• [Exercise]
Give back exactly the lines that run from the beginning of the entries to the line containing "v 0 = z 0 ∧ z 1 ≤", both included, and nothing else.

----

import Literature.Probability.LatticeModels.HalfPlaneClusterSides
import HarnessLib

/-!
# A `-`frame around a box kills the `+`clusters of the box (GH2000, Lemma 4.3, last step)

Topic `Probability/LatticeModels`. Georgii–Higuchi 2000, proof of Lemma 4.3 (orthogonal
butterflies), p. 1158: "the line touching lemma guarantees that the infinitely many doubly-infinite
`vertical' `+`paths passing through the horizontal axis are connected to each other in `π_{n,up}`
and `π_{-n,down}`. As `n` was arbitrary, it follows that almost surely each finite set is surrounded
by a `+`circuit, and an infinite `-`cluster cannot exist."

The deterministic content, with the signs interchanged (a frame of `-`sites kills `+`clusters):
two vertical columns `{k} × [-(m+1), m+1]`, `{k'} × [-(m+1), m+1]` of `-`sites with
`k < -m`, `k' > m`, joined by a `-`lattice path inside `{x₂ ≥ m + 1}` and by one inside
`{x₂ ≤ -(m+1)}`, force every `+`cluster of `ℤ²` meeting `[-m, m]²` to be finite
(`siteCluster_plus_finite_of_minusFrame`; band/eye lemma `exists_mem_support_of_bandSemicircuits`).
Also: lattice walks inside a rectangle (`exists_walk_in_upperRect`), for the finite-energy step.

## References

* H.-O. Georgii, Y. Higuchi, *Percolation and number of phases in the two-dimensional Ising
  model*, J. Math. Phys. 41 (2000), Lemma 4.3 (proof) [GeorgiiHiguchi2000].
-/

noncomputable section

open SimpleGraph
open Literature.Probability.Percolation

namespace Literature.Probability.LatticeModels

/-! ### Vertical runs -/

section Runs

/-- Vertices of an up-run. [folklore] -/
theorem frameUpRun_coords {z v : Site 2} {K : ℕ}
    (hv : v ∈ (Zhang.stepRun (Pi.single 1 1) Zhang.adj_add_unitStep.2.2.1 z K).support) :
    v 0 = z 0 ∧ z 1 ≤ v 1 ∧ v 1 ≤ z 1 + K := by
  obtain ⟨j, hj, hj0, hj1⟩ := Zhang.mem_support_stepRun.1 hv
  simp at hj0 hj1
  have : (j : ℤ) ≤ K := by exact_mod_cast hj
  exact ⟨hj0, by omega, by omega⟩

/-- Vertices of a down-run. [folklore] -/
theorem frameDownRun_coords {z v : Site 2} {K : ℕ}
    (hv : v ∈ (Zhang.stepRun (-Pi.single 1 1) Zhang.adj_add_unitStep.2.2.2 z K).support) :
    v 0 = z 0 ∧ z 1 - K ≤ v 1 ∧ v 1 ≤ z 1 := by
  obtain ⟨j, hj, hj0, hj1⟩ := Zhang.mem_support_stepRun.1 hv
  simp at hj0 hj1
  have : (j : ℤ) ≤ K := by exact_mod_cast hj
  exact ⟨hj0, by omega, by omega⟩

/-- End of an up-run of `K` steps from `(a, b)`. [folklore] -/
theorem frameUpRun_end (a b : ℤ) (K : ℕ) :
    ((fun w : Site 2 => w + Pi.single 1 1)^[K] (![a, b] : Site 2)) = ![a, b + K] := by
  rw [Site.eq_iff_two, Zhang.iterate_add_apply, Zhang.iterate_add_apply]; simp

/-- End of a down-run of `K` steps from `(a, b)`. [folklore] -/
theorem frameDownRun_end (a b : ℤ) (K : ℕ) :
    ((fun w : Site 2 => w + -Pi.single 1 1)^[K] (![a, b] : Site 2)) = ![a, b - K] := by
  rw [Site.eq_iff_two, Zhang.iterate_add_apply, Zhang.iterate_add_apply]; simp; ring

/-- **Lattice walks inside an upper rectangle**: every site `z` of `[-N, N] × [n, ∞)` is joined to
`(0, n)` inside `[-N, N] × [n, z₂]`. [folklore] -/
theorem exists_walk_in_upperRect {N : ℕ} {n : ℤ} {z : Site 2} (hz0 : |z 0| ≤ N) (hz1 : n ≤ z 1) :
    ∃ p : (zdGraph 2).Walk (![0, n] : Site 2) z, ∀ v ∈ p.support, |v 0| ≤ N ∧ n ≤ v 1 ∧ v 1 ≤ z 1 := by
  rw [abs_le] at hz0
  -- horizontal run to `(z 0, n)`
  have hhor : ∃ p : (zdGraph 2).Walk (![0, n] : Site 2) ![z 0, n], ∀ v ∈ p.support, |v 0| ≤ N ∧ v 1 = n := by
    rcases le_or_gt 0 (z 0) with h | h
    · set K : ℕ := (z 0).toNat with hK
      have hend : ((fun w : Site 2 => w + Pi.single 0 1)^[K] (![0, n] : Site 2)) = ![z 0, n] := by
        rw [Site.eq_iff_two, Zhang.iterate_add_apply, Zhang.iterate_add_apply]; simp [hK]; omega
      refine ⟨(Zhang.stepRun (Pi.single 0 1) Zhang.adj_add_unitStep.1 (![0, n]) K).copy rfl hend, fun v hv => ?_⟩
      rw [Walk.support_copy] at hv
      obtain ⟨j, hj, hj0, hj1⟩ := Zhang.mem_support_stepRun.1 hv
      simp at hj0 hj1
      have : (j : ℤ) ≤ K := by exact_mod_cast hj
      exact ⟨by rw [abs_le]; omega, hj1⟩
    · set K : ℕ := (-z 0).toNat with hK
      have hend : ((fun w : Site 2 => w + -Pi.single 0 1)^[K] (![0, n] : Site 2)) = ![z 0, n] := by
        rw [Site.eq_iff_two, Zhang.iterate_add_apply, Zhang.iterate_add_apply]; simp [hK]; omega
      refine ⟨(Zhang.stepRun (-Pi.single 0 1) Zhang.adj_add_unitStep.2.1 (![0, n]) K).copy rfl hend, fun v hv => ?_⟩
      rw [Walk.support_copy] at hv
      obtain ⟨j, hj, hj0, hj1⟩ := Zhang.mem_support_stepRun.1 hv
      simp at hj0 hj1
      have : (j : ℤ) ≤ K := by exact_mod_cast hj
      exact ⟨by rw [abs_le]; omega, hj1⟩
  obtain ⟨p₁, hp₁⟩ := hhor
  -- vertical run up to `z`
  set K : ℕ := (z 1 - n).toNat with hK
  have hend : ((fun w : Site 2 => w + Pi.single 1 1)^[K] (![z 0, n] : Site 2)) = z := by
    rw [frameUpRun_end, Site.eq_iff_two]; simp [hK]; omega
  refine ⟨p₁.append ((Zhang.stepRun (Pi.single 1 1) Zhang.adj_add_unitStep.2.2.1 (![z 0, n]) K).copy rfl hend),
    fun v hv => ?_⟩
  rw [Walk.mem_support_append_iff, Walk.support_copy] at hv
  rcases hv with hv | hv
  · obtain ⟨h0, h1⟩ := hp₁ v hv
    exact ⟨h0, h1.ge, by rw [h1]; exact hz1⟩
  · obtain ⟨h0, h1, h2⟩ := frameUpRun_coords hv
    simp at h0 h1 h2
    have : (K : ℤ) = z 1 - n := by rw [hK]; omega
    exact ⟨by rw [h0, abs_le]; omega, h1, by omega⟩

end Runs

/-! ### The frame -/

section Frame

variable {ω : SpinConfig (Site 2)}

/-- **A `-`frame around `[-m, m]²` kills the `+`clusters of the box** (Georgii–Higuchi 2000, proof
of Lemma 4.3, last step, signs interchanged): two `-`columns `{k} × [-(m+1), m+1]` (`k < -m`) and
`{k'} × [-(m+1), m+1]` (`k' > m`) joined by a `-`lattice path inside `{x₂ ≥ m+1}` and by one inside
`{x₂ ≤ -(m+1)}` force every `+`cluster of `ℤ²` through `[-m, m]²` to be finite. [cite: GeorgiiHiguchi2000, Lemma 4.3 (proof)] -/
theorem siteCluster_plus_finite_of_minusFrame {m : ℕ} {k k' : ℤ} (hk : k < -(m : ℤ)) (hk' : (m : ℤ) < k')
    (hcol : ∀ l : ℤ, -((m : ℤ) + 1) ≤ l → l ≤ (m : ℤ) + 1 → ω ![k, l] = -1)
    (hcol' : ∀ l : ℤ, -((m : ℤ) + 1) ≤ l → l ≤ (m : ℤ) + 1 → ω ![k', l] = -1)
    (ptop : (zdGraph 2).Walk (![k, (m : ℤ) + 1] : Site 2) ![k', (m : ℤ) + 1])
    (hptop : ∀ v ∈ ptop.support, ω v = -1 ∧ (m : ℤ) + 1 ≤ v 1)
    (pbot : (zdGraph 2).Walk (![k, -((m : ℤ) + 1)] : Site 2) ![k', -((m : ℤ) + 1)])
    (hpbot : ∀ v ∈ pbot.support, ω v = -1 ∧ v 1 ≤ -((m : ℤ) + 1))
    {u : Site 2} (hu : -(m : ℤ) ≤ u 0 ∧ u 0 ≤ m ∧ -(m : ℤ) ≤ u 1 ∧ u 1 ≤ m) :
    (siteCluster (zdGraph 2) (spinSites 1 ω) u).Finite := by
  classical
  have hax : ∀ (a l : ℤ) (v : Site 2), v 0 = a → v 1 = l → v = ![a, l] := fun a l v h0 h1 => by
    rw [Site.eq_iff_two]; exact ⟨by simp [h0], by simp [h1]⟩
  -- the upper `∗`-walk: up the column `k`, along `ptop`, down the column `k'`
  have hupL := frameUpRun_end k 0 (m + 1)
  have hdownR := frameDownRun_end k' ((m : ℤ) + 1) (m + 1)
  have hupL' : ((fun w : Site 2 => w + Pi.single 1 1)^[m + 1] (![k, 0] : Site 2)) = ![k, (m : ℤ) + 1] := by
    rw [hupL]; push_cast; ring_nf
  have hdownR' : ((fun w : Site 2 => w + -Pi.single 1 1)^[m + 1] (![k', (m : ℤ) + 1] : Site 2)) = ![k', 0] := by
    rw [hdownR]; push_cast; ring_nf
  set αL : (zdGraph 2).Walk (![k, 0] : Site 2) ![k', 0] :=
    ((Zhang.stepRun (Pi.single 1 1) Zhang.adj_add_unitStep.2.2.1 (![k, 0]) (m + 1)).copy rfl hupL').append
      (ptop.append ((Zhang.stepRun (-Pi.single 1 1) Zhang.adj_add_unitStep.2.2.2 (![k', (m : ℤ) + 1]) (m + 1)).copy rfl hdownR'))
    with hαL
  have hα : ∀ z ∈ (αL.mapLe zdGraph_le_zdStarGraph).support, ω z = -1 ∧ ¬ (-(m : ℤ) ≤ z 0 ∧ z 0 ≤ m ∧ z 1 ≤ m) := by
    intro z hz
    rw [Walk.support_mapLe_eq_support, hαL, Walk.mem_support_append_iff, Walk.support_copy,
      Walk.mem_support_append_iff, Walk.support_copy] at hz
    rcases hz with hz | hz | hz
    · obtain ⟨h0, h1, h2⟩ := frameUpRun_coords hz
      simp at h0 h1 h2
      refine ⟨by rw [hax k (z 1) z h0 rfl]; exact hcol (z 1) (by omega) (by omega), by omega⟩
    · obtain ⟨h1, h2⟩ := hptop z hz
      exact ⟨h1, by omega⟩
    · obtain ⟨h0, h1, h2⟩ := frameDownRun_coords hz
      simp at h0 h1 h2
      refine ⟨by rw [hax k' (z 1) z h0 rfl]; exact hcol' (z 1) (by omega) (by omega), by omega⟩
  -- the lower `∗`-walk: down the column `k`, along `pbot`, up the column `k'`
  have hdownL := frameDownRun_end k 0 (m + 1)
  have hupR := frameUpRun_end k' (-((m : ℤ) + 1)) (m + 1)
  have hdownL' : ((fun w : Site 2 => w + -Pi.single 1 1)^[m + 1] (![k, 0] : Site 2)) = ![k, -((m : ℤ) + 1)] := by
    rw [hdownL]; push_cast; ring_nf
  have hupR' : ((fun w : Site 2 => w + Pi.single 1 1)^[m + 1] (![k', -((m : ℤ) + 1)] : Site 2)) = ![k', 0] := by
    rw [hupR]; push_cast; ring_nf
  set αL' : (zdGraph 2).Walk (![k, 0] : Site 2) ![k', 0] :=
    ((Zhang.stepRun (-Pi.single 1 1) Zhang.adj_add_unitStep.2.2.2 (![k, 0]) (m + 1)).copy rfl hdownL').append
      (pbot.append ((Zhang.stepRun (Pi.single 1 1) Zhang.adj_add_unitStep.2.2.1 (![k', -((m : ℤ) + 1)]) (m + 1)).copy rfl hupR'))
    with hαL'
  have hα' : ∀ z ∈ (αL'.mapLe zdGraph_le_zdStarGraph).support, ω z = -1 ∧ ¬ (-(m : ℤ) ≤ z 0 ∧ z 0 ≤ m ∧ -(m : ℤ) ≤ z 1) := by
    intro z hz
    rw [Walk.support_mapLe_eq_support, hαL', Walk.mem_support_append_iff, Walk.support_copy,
      Walk.mem_support_append_iff, Walk.support_copy] at hz
    rcases hz with hz | hz | hz
    · obtain ⟨h0, h1, h2⟩ := frameDownRun_coords hz
      simp at h0 h1 h2
      refine ⟨by rw [hax k (z 1) z h0 rfl]; exact hcol (z 1) (by omega) (by omega), by omega⟩
    · obtain ⟨h1, h2⟩ := hpbot z hz
      exact ⟨h1, by omega⟩
    · obtain ⟨h0, h1, h2⟩ := frameUpRun_coords hz
      simp at h0 h1 h2
      refine ⟨by rw [hax k' (z 1) z h0 rfl]; exact hcol' (z 1) (by omega) (by omega), by omega⟩
  -- the `+`cluster of `u` cannot leave a box containing the frame
  set α := αL.mapLe zdGraph_le_zdStarGraph with hαdef
  set α' := αL'.mapLe zdGraph_le_zdStarGraph with hα'def
  by_contra hinf
  rw [Set.not_finite] at hinf
  obtain ⟨H, hH⟩ := (eventually_subset_box_holds (d := 2) (α.support.toFinset ∪ α'.support.toFinset)).exists
  obtain ⟨w, hw, hwH⟩ := hinf.exists_notMem_finset (box 2 H)
  have hu_mem : u ∈ siteCluster (zdGraph 2) (spinSites 1 ω) u := (mem_siteCluster_self_iff _ _ _).2 hw.1
  obtain ⟨β, hβ⟩ := exists_walk_of_mem_siteCluster hu_mem hw
  obtain ⟨z, hzβ, hz⟩ := exists_mem_support_of_bandSemicircuits (m := m) (c₁ := -(m : ℤ)) (c₂ := m)
    hk hk' (xL := ![k, 0]) (xR := ![k', 0]) (by simp) (by simp) (by simp) (by simp)
    α (fun z hz => (hα z hz).2) α' (fun z hz => (hα' z hz).2)
    (H := H) (fun z hz => hH (Finset.mem_union_left _ (List.mem_toFinset.2 hz)))
    (fun z hz => hH (Finset.mem_union_right _ (List.mem_toFinset.2 hz)))
    (u := u) (w := w) hu hwH β
  have hzO : ω z = 1 := hβ z hzβ
  rcases hz with hz | hz
  · have := (hα z hz).1; rw [hzO] at this; exact absurd this (by decide)
  · have := (hα' z hz).1; rw [hzO] at this; exact absurd this (by decide)

end Frame

end Literature.Probability.LatticeModels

----

• [Solution]
import Literature.Probability.LatticeModels.HalfPlaneClusterSides
import HarnessLib

/-!
# A `-`frame around a box kills the `+`clusters of the box (GH2000, Lemma 4.3, last step)

Topic `Probability/LatticeModels`. Georgii–Higuchi 2000, proof of Lemma 4.3 (orthogonal
butterflies), p. 1158: "the line touching lemma guarantees that the infinitely many doubly-infinite
`vertical' `+`paths passing through the horizontal axis are connected to each other in `π_{n,up}`
and `π_{-n,down}`. As `n` was arbitrary, it follows that almost surely each finite set is surrounded
by a `+`circuit, and an infinite `-`cluster cannot exist."

The deterministic content, with the signs interchanged (a frame of `-`sites kills `+`clusters):
two vertical columns `{k} × [-(m+1), m+1]`, `{k'} × [-(m+1), m+1]` of `-`sites with
`k < -m`, `k' > m`, joined by a `-`lattice path inside `{x₂ ≥ m + 1}` and by one inside
`{x₂ ≤ -(m+1)}`, force every `+`cluster of `ℤ²` meeting `[-m, m]²` to be finite
(`siteCluster_plus_finite_of_minusFrame`; band/eye lemma `exists_mem_support_of_bandSemicircuits`).
Also: lattice walks inside a rectangle (`exists_walk_in_upperRect`), for the finite-energy step.

## References

* H.-O. Georgii, Y. Higuchi, *Percolation and number of phases in the two-dimensional Ising
  model*, J. Math. Phys. 41 (2000), Lemma 4.3 (proof) [GeorgiiHiguchi2000].
-/

noncomputable section

open SimpleGraph
open Literature.Probability.Percolation

namespace Literature.Probability.LatticeModels

/-! ### Vertical runs -/

section Runs

/-- Vertices of an up-run. [folklore] -/
theorem frameUpRun_coords {z v : Site 2} {K : ℕ}
    (hv : v ∈ (Zhang.stepRun (Pi.single 1 1) Zhang.adj_add_unitStep.2.2.1 z K).support) :
    v 0 = z 0 ∧ z 1 ≤ v 1 ∧ v 1 ≤ z 1 + K := by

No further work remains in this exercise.